A further object of the present invention relates to a photoanode of modified tungsten oxide according to the present invention.

The Applicant has surprisingly found that it is possible to produce modified tungsten oxide (WO₃), specifically a modified tungsten oxide containing from 0.5 to 7.0% of N atoms in lattice position, with an appearance similar to rice krispies, by the anodization of metal tungsten, preferably in the form of a lamina, in a suitable electrolytic solution.

The modified tungsten oxide according to the present invention, when used as photoanode, is capable of producing higher photocurrent density with respect to those of the WO₃ photoanodes known in the state of the art. Although there is no intention of making reference to any particular theory in the present description, the best photoelectrochemical activity is considered as being due to the particular surface morphology of the WO₃ obtained with the process object of the present invention, combined with the presence of nitrogen atoms (doping element) inserted in the crystalline lattice of the WO₃ (lattice position), i.e. inserted in the structure of the oxide in a position of the lattice normally occupied by an oxygen atom.

These structural characteristics allow the modified WO₃ to effectively convert to electric current, photons having wavelengths falling within the spectral range which, in addition to UV, also comprises a part of the visible region (up to about 470 nm).

For a better understanding of the characteristics of the present invention in the description, reference will be made to the following figures:

FIG. 1, schematic representation of an electro-chemical cell for the anodization of laminas of metal tungsten;

FIG. 2, schematic representation of a photoelectrolytic cell for testing the photoelectrochemical activity of WO₃ photoanode, object of the present invention;

FIG. 3, J-V curve relating to five WO₃ photoanodes (samples F1-F5) prepared according to the present invention and to the state of the art;

FIG. 4 photo-action spectrum of a WO₃ photoanode (sample F2) prepared according to the present invention with different bias values;

FIG. 5, photo-action spectrum of a WO₃ photoanode prepared according to the present invention (sample (F2) and a WO₃ photoanode prepared according to the state of the art (comparative sample F4);

FIG. 6, image taken under a SEM scanning electron microscope (magnification: 10,000×) of a sample of tungsten oxide according to the present invention;

FIG. 7, image taken under a SEM scanning electron microscope (magnification: 10,000×) of a sample of tungsten oxide obtained by traditional anodization in water.

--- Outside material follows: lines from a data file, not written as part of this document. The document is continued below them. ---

import Summits.Langlands.Langlands.Theses.PolarisationCarving

/-!
# Glue of the weight-string split of `UnpolarisedTRCMTypeAutomorphy` (route PolarisationCarving rev 1)

Closes the glue item stmt-Langlands-32661 of `route-Langlands-PolarisationCarving` generated by
`--split UnpolarisedTRCMTypeAutomorphy --glue-decl-name UnpolarisedTRCMTypeAutomorphy_of_split`:
`ConsecutiveWeightAutomorphy → GappedWeightAutomorphy → IrregularUnpolarisedAutomorphy → UnpolarisedTRCMTypeAutomorphy`
(CW → GW → IW → UNP).  Pure logic: two excluded middles on the inlined HT-weight-string dial (CONS ⊆ REG).  This is
the PROOF section of the lens-6 g9 node kit `nodes/lens-6-g9-WeightStringCarving.split_glue.lean` (decomp-langlands,
2026-08-30; crit-1 CLEARED row 112), verbatim.  No definitions.
-/

set_option linter.dupNamespace false -- project-wide option; `Summit.Langlands.Langlands` is the mandated namespace

namespace Summit.Langlands.Langlands.Theorems

open scoped Classical
open Filter
open Summit.Langlands.Langlands.Theses

/-- The layer-2 glue of the WeightStringCarving split of UNP = `PolarisationCarving.UnpolarisedTRCMTypeAutomorphy`:
CW → GW → IW → UNP (pure logic — TWO excluded middles on the inlined weight-string dial, CONS ⊆ REG). -/
theorem UnpolarisedTRCMTypeAutomorphy_of_split_proof : PolarisationCarving.UnpolarisedTRCMTypeAutomorphy_of_split := by
  intro hCW hGW hIW K _ _ n hcpt hn ℓ _ ι ρ hirr hgeo htw hunp
  by_cases hs : (∀ (v : IsDedekindDomain.HeightOneSpectrum (NumberField.RingOfIntegers K)) (hv : ((ℓ : ℕ) : NumberField.RingOfIntegers K) ∈ v.asIdeal) (τ : v.adicCompletion K →+* PadicAlgCl ℓ), Continuous τ → (ρ.labelledHodgeTateWeightsAt v (Literature.NumberTheory.PAdicHodge.fontainePstAdicCompletion v ℓ hv).algebra (Literature.NumberTheory.PAdicHodge.fontainePstAdicCompletion v ℓ hv).𝔅 τ).Nodup ∧ ∀ a ∈ (ρ.labelledHodgeTateWeightsAt v (Literature.NumberTheory.PAdicHodge.fontainePstAdicCompletion v ℓ hv).algebra (Literature.NumberTheory.PAdicHodge.fontainePstAdicCompletion v ℓ hv).𝔅 τ), ∀ b ∈ (ρ.labelledHodgeTateWeightsAt v (Literature.NumberTheory.PAdicHodge.fontainePstAdicCompletion v ℓ hv).algebra (Literature.NumberTheory.PAdicHodge.fontainePstAdicCompletion v ℓ hv).𝔅 τ), ∀ c : ℤ, a ≤ c → c ≤ b → c ∈ (ρ.labelledHodgeTateWeightsAt v (Literature.NumberTheory.PAdicHodge.fontainePstAdicCompletion v ℓ hv).algebra (Literature.NumberTheory.PAdicHodge.fontainePstAdicCompletion v ℓ hv).𝔅 τ))
  · exact hCW K n hcpt hn ℓ ι ρ hirr hgeo htw ⟨hunp, hs⟩
  · by_cases hr : (∀ (v : IsDedekindDomain.HeightOneSpectrum (NumberField.RingOfIntegers K)) (hv : ((ℓ : ℕ) : NumberField.RingOfIntegers K) ∈ v.asIdeal) (τ : v.adicCompletion K →+* PadicAlgCl ℓ), Continuous τ → (ρ.labelledHodgeTateWeightsAt v (Literature.NumberTheory.PAdicHodge.fontainePstAdicCompletion v ℓ hv).algebra (Literature.NumberTheory.PAdicHodge.fontainePstAdicCompletion v ℓ hv).𝔅 τ).Nodup)
    · exact hGW K n hcpt hn ℓ ι ρ hirr hgeo htw ⟨hunp, hr, hs⟩
    · exact hIW K n hcpt hn ℓ ι ρ hirr hgeo htw ⟨hunp, hr⟩

end Summit.Langlands.Langlands.Theorems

According to the process of the present invention and with reference to FIG. 1, in order to prepare WO₃ modified with nitrogen atoms, an electro-chemical cell is used, for example, in which the operating electrode 2 and the counter-electrode 3 are two laminas of metal W situated inside a suitable electrolytic solution 4 at a preferred distance from each other of 1 to 15 mm, more preferably from 2 to 10 mm.

The thickness of the tungsten laminas is not particularly important, but it preferably ranges from 0.5 to 5 mm. Furthermore the lamina which forms the cathode can also consist of metals different from W, provided they cannot be attacked by the electrolytic solution, for example Pt, Ni, steel or graphite.

The electrolytic solution, in addition to the components previously specified, can optionally contain up to 50% by weight, preferably from 0 to 25% by weight, of a further organic solvent, for example an alcohol having from 1 to 5 carbon atoms, an organic acid having from 1 to 5 carbon atoms, a polar aprotic organic compound having from 1 to 4 carbon atoms and at least one atom selected from oxygen or halogen, particularly O or F. Organic solvents of the above type are for example ethanol, propanol, acetic acid, ethylene glycol, tetrahydrofuran, acetone, ethyl acetate, diglyme, 3,3,3-trifluoropropanol.

The anodization process is preferably carried out maintaining the potential difference applied to the electrodes (potentiostatic anodization) constant. The potential difference applied to the electrodes ranges from 5 to 60 V, preferably from 30 to 40 V.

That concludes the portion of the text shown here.